══ Listed entries
import Mathlib.Analysis.InnerProductSpace.Calculus
import Mathlib.Analysis.Calculus.Deriv.Slope
import Mathlib.Analysis.ODE.Gronwall
import Mathlib.Analysis.Normed.Module.FiniteDimension
import Mathlib.Topology.Order.DenselyOrdered
import HarnessLib

/-!
# Chang's Riccati decoupling of a slow–fast linear system with a DISSIPATIVE fast block:
# invariant ball, exact graph reduction, and the Duhamel remainder
# (Kokotović–Bensoussan–Blankenship 1987, Ch. 1 §2 eq. (2.17)–(2.20), (2.29) and Theorem 2.3 (Chang 1969/1972);
# §3 eq. (3.5)–(3.7))

Topic `Literature/Analysis/ODE` (namespace `Literature.Analysis.ODE.SlowFastRiccati`). Everything here is
PROVED (no named fact, no definition, no instance, no `sorry`).

THE SETTING. Real inner-product spaces `E` (slow) and `F` (fast), `E` finite-dimensional; a linear
time-dependent block system on `[0, T]`
`x' = A₁₁(t) x + A₁₂(t) z`, `z' = A₂₁(t) x + A₂₂(t) z`,
with a `γ`-DISSIPATIVE fast block, `⟪A₂₂(t) z, z⟫ ≤ -γ ‖z‖²`, a slow block of norm `≤ s₀ < γ`, and
couplings of norm `≤ δ` with `8 δ² ≤ (γ - s₀)²`. Chang's RICCATI EQUATION for the graph `z = L x` of an
invariant manifold of the block system is
`L' = A₂₁ + A₂₂ L - L A₁₁ - L A₁₂ L`
([KBB1987, Ch. 1 (2.29)] in the graph convention `η = z - L x` of (2.17)–(2.20); the transformed slow
equation is `ξ' = (A₁₁ + A₁₂ L) ξ`, (3.7)).

* `norm_le_invariantBall` (**G1, the invariant ball**): a solution with `‖L(0)‖ ≤ r := 2δ/(γ - s₀)` has
  `‖L(t)‖ ≤ r` on `[0, T]`. Chang's Theorem 2.3 [KBB1987] gives a bounded solution `L = D⁻¹C + O(ε)` under a
  Hurwitz hypothesis on the fast block; here the Hurwitz hypothesis (2.23) is replaced by energy
  dissipativity, which makes the radius explicit and dimension-free. PROOF (contact point): if `‖L‖`
  first reaches `K ∈ (r, 1]` at `τ`, pick a unit `ξ` with `‖L(τ)ξ‖ = K` (finite dimension); then
  `d/dt ‖L ξ‖²(τ) ≥ 0`, while the equation gives `½ d/dt ‖Lξ‖² ≤ K (δ - (γ - s₀) K + δ K²) < 0`
  because `δ(1 + K²) ≤ 2δ = (γ - s₀) r < (γ - s₀) K`.
* `eq_graph_of_eq_graph_zero`, `hasDerivAt_reduced` (**G2, exact reduction** [KBB1987, §3 (3.5)–(3.7)]):
  along a solution of the Riccati equation, if `z(0) = L(0) x(0)` then `z(t) = L(t) x(t)` for all `t`
  (the defect `η = z - L x` solves `η' = (A₂₂ - L A₁₂) η` from `0`; Grönwall), and `x` solves the
  reduced equation `x' = (A₁₁ + A₁₂ L) x`.
* `norm_sub_duhamel_le` (**G3, Duhamel remainder**): if `L₁' = A₂₁ + A₂₂ L₁`, `L₁(0) = L(0)`, then
  `‖L(t) - L₁(t)‖ ≤ r (s₀ + δ r)/γ` — the defect solves `ρ' = A₂₂ ρ - L A₁₁ - L A₁₂ L`, a `γ`-damped
  equation with forcing of norm `≤ r s₀ + δ r²` (contact-point argument for `‖ρ ξ‖`).

The three statements are typed exactly as the helper Props `RiccatiInvariantBall`, `GraphReduction`,
`DuhamelRemainder` of the K1L plan (`Cruxes/LagrangianRenormalisationStep/SlowGraphSketch.lean`, crux idea
`chang-slow-graph`), universally quantified over the spaces.

## Contact-point lemmas (private)

`forall_lt_of_noContact` (a continuous `f` with `f(0) < K` and no admissible first contact stays `< K`
on `[0, T)`), `nonneg_of_contact` (at a first contact from below a derivative is `≥ 0`),
`le_on_Icc_of_le_on_Ico` (closedness at `T`), `exists_unit_norm_eq_opNorm` (the operator norm is
attained on the unit sphere of a finite-dimensional space).

## Mathlib / tree search

Mathlib: `norm_le_gronwallBound_of_norm_deriv_right_le`, `gronwallBound_ε0_δ0`, `HasDerivAt.norm_sq`,
`HasDerivAt.clm_apply`/`clm_comp`, `hasDerivAt_iff_tendsto_slope`, `IsClosed.csInf_mem`,
`isCompact_sphere`, `ContinuousLinearMap.opNorm_le_of_unit_norm` (used). Tree: `SlowColumnSlaving.lean`
is the ONE-COLUMN (projective) Riccati of a skew-Hermitian ladder (`slowCone_invariant`, `hasDerivAt_ratio`);
the operator Riccati equation on abstract `E`, `F` is not in the tree (`lean search 'Riccati'`).

## References

* P. V. Kokotović, A. Bensoussan, G. L. Blankenship (eds.), *Singular Perturbations and Asymptotic Analysis
  in Control Systems*, LNCIS 90, Springer (1987), Ch. 1 (Kokotović, "Singular perturbation techniques in
  control theory") §2 eq. (2.17)–(2.20), (2.29), Theorem 2.3; §3 eq. (3.3)–(3.7) (held:
  `book:kokotovic1987-singular-perturbations-asymptotic-analysis-control-systems`, PDF pp. 11–12).
  [`KokotovicBensoussanBlankenship1987`]
* K. W. Chang, *Singular perturbations of a general boundary value problem*, SIAM J. Math. Anal. 3 (1972)
  520–526. [`Chang1972`]
-/

noncomputable section

open Set Filter Topology
open scoped InnerProductSpace

namespace Literature.Analysis.ODE.SlowFastRiccati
════
About this task:
Would you repeat each of the records above exactly?

Exercise output:
import Mathlib.Analysis.InnerProductSpace.Calculus
import Mathlib.Analysis.Calculus.Deriv.Slope
import Mathlib.Analysis.ODE.Gronwall
import Mathlib.Analysis.Normed.Module.FiniteDimension
import Mathlib.Topology.Order.DenselyOrdered
import HarnessLib

/-!
# Chang's Riccati decoupling of a slow–fast linear system with a DISSIPATIVE fast block:
# invariant ball, exact graph reduction, and the Duhamel remainder
# (Kokotović–Bensoussan–Blankenship 1987, Ch. 1 §2 eq. (2.17)–(2.20), (2.29) and Theorem 2.3 (Chang 1969/1972);
# §3 eq. (3.5)–(3.7))

Topic `Literature/Analysis/ODE` (namespace `Literature.Analysis.ODE.SlowFastRiccati`). Everything here is
PROVED (no named fact, no definition, no instance, no `sorry`).

THE SETTING. Real inner-product spaces `E` (slow) and `F` (fast), `E` finite-dimensional; a linear
time-dependent block system on `[0, T]`
`x' = A₁₁(t) x + A₁₂(t) z`, `z' = A₂₁(t) x + A₂₂(t) z`,
with a `γ`-DISSIPATIVE fast block, `⟪A₂₂(t) z, z⟫ ≤ -γ ‖z‖²`, a slow block of norm `≤ s₀ < γ`, and
couplings of norm `≤ δ` with `8 δ² ≤ (γ - s₀)²`. Chang's RICCATI EQUATION for the graph `z = L x` of an
invariant manifold of the block system is
`L' = A₂₁ + A₂₂ L - L A₁₁ - L A₁₂ L`
([KBB1987, Ch. 1 (2.29)] in the graph convention `η = z - L x` of (2.17)–(2.20); the transformed slow
equation is `ξ' = (A₁₁ + A₁₂ L) ξ`, (3.7)).

* `norm_le_invariantBall` (**G1, the invariant ball**): a solution with `‖L(0)‖ ≤ r := 2δ/(γ - s₀)` has
  `‖L(t)‖ ≤ r` on `[0, T]`. Chang's Theorem 2.3 [KBB1987] gives a bounded solution `L = D⁻¹C + O(ε)` under a
  Hurwitz hypothesis on the fast block; here the Hurwitz hypothesis (2.23) is replaced by energy
  dissipativity, which makes the radius explicit and dimension-free. PROOF (contact point): if `‖L‖`
  first reaches `K ∈ (r, 1]` at `τ`, pick a unit `ξ` with `‖L(τ)ξ‖ = K` (finite dimension); then
  `d/dt ‖L ξ‖²(τ) ≥ 0`, while the equation gives `½ d/dt ‖Lξ‖² ≤ K (δ - (γ - s₀) K + δ K²) < 0`
  because `δ(1 + K²) ≤ 2δ = (γ - s₀) r < (γ - s₀) K`.
* `eq_graph_of_eq_graph_zero`, `hasDerivAt_reduced` (**G2, exact reduction** [KBB1987, §3 (3.5)–(3.7)]):
  along a solution of the Riccati equation, if `z(0) = L(0) x(0)` then `z(t) = L(t) x(t)` for all `t`
  (the defect `η = z - L x` solves `η' = (A₂₂ - L A₁₂) η` from `0`; Grönwall), and `x` solves the
  reduced equation `x' = (A₁₁ + A₁₂ L) x`.
* `norm_sub_duhamel_le` (**G3, Duhamel remainder**): if `L₁' = A₂₁ + A₂₂ L₁`, `L₁(0) = L(0)`, then
  `‖L(t) - L₁(t)‖ ≤ r (s₀ + δ r)/γ` — the defect solves `ρ' = A₂₂ ρ - L A₁₁ - L A₁₂ L`, a `γ`-damped
  equation with forcing of norm `≤ r s₀ + δ r²` (contact-point argument for `‖ρ ξ‖`).

The three statements are typed exactly as the helper Props `RiccatiInvariantBall`, `GraphReduction`,
`DuhamelRemainder` of the K1L plan (`Cruxes/LagrangianRenormalisationStep/SlowGraphSketch.lean`, crux idea
`chang-slow-graph`), universally quantified over the spaces.

## Contact-point lemmas (private)

`forall_lt_of_noContact` (a continuous `f` with `f(0) < K` and no admissible first contact stays `< K`
on `[0, T)`), `nonneg_of_contact` (at a first contact from below a derivative is `≥ 0`),
`le_on_Icc_of_le_on_Ico` (closedness at `T`), `exists_unit_norm_eq_opNorm` (the operator norm is
attained on the unit sphere of a finite-dimensional space).

## Mathlib / tree search

Mathlib: `norm_le_gronwallBound_of_norm_deriv_right_le`, `gronwallBound_ε0_δ0`, `HasDerivAt.norm_sq`,
`HasDerivAt.clm_apply`/`clm_comp`, `hasDerivAt_iff_tendsto_slope`, `IsClosed.csInf_mem`,
`isCompact_sphere`, `ContinuousLinearMap.opNorm_le_of_unit_norm` (used). Tree: `SlowColumnSlaving.lean`
is the ONE-COLUMN (projective) Riccati of a skew-Hermitian ladder (`slowCone_invariant`, `hasDerivAt_ratio`);
the operator Riccati equation on abstract `E`, `F` is not in the tree (`lean search 'Riccati'`).

## References

* P. V. Kokotović, A. Bensoussan, G. L. Blankenship (eds.), *Singular Perturbations and Asymptotic Analysis
  in Control Systems*, LNCIS 90, Springer (1987), Ch. 1 (Kokotović, "Singular perturbation techniques in
  control theory") §2 eq. (2.17)–(2.20), (2.29), Theorem 2.3; §3 eq. (3.3)–(3.7) (held:
  `book:kokotovic1987-singular-perturbations-asymptotic-analysis-control-systems`, PDF pp. 11–12).
  [`KokotovicBensoussanBlankenship1987`]
* K. W. Chang, *Singular perturbations of a general boundary value problem*, SIAM J. Math. Anal. 3 (1972)
  520–526. [`Chang1972`]
-/

noncomputable section

open Set Filter Topology
open scoped InnerProductSpace

namespace Literature.Analysis.ODE.SlowFastRiccati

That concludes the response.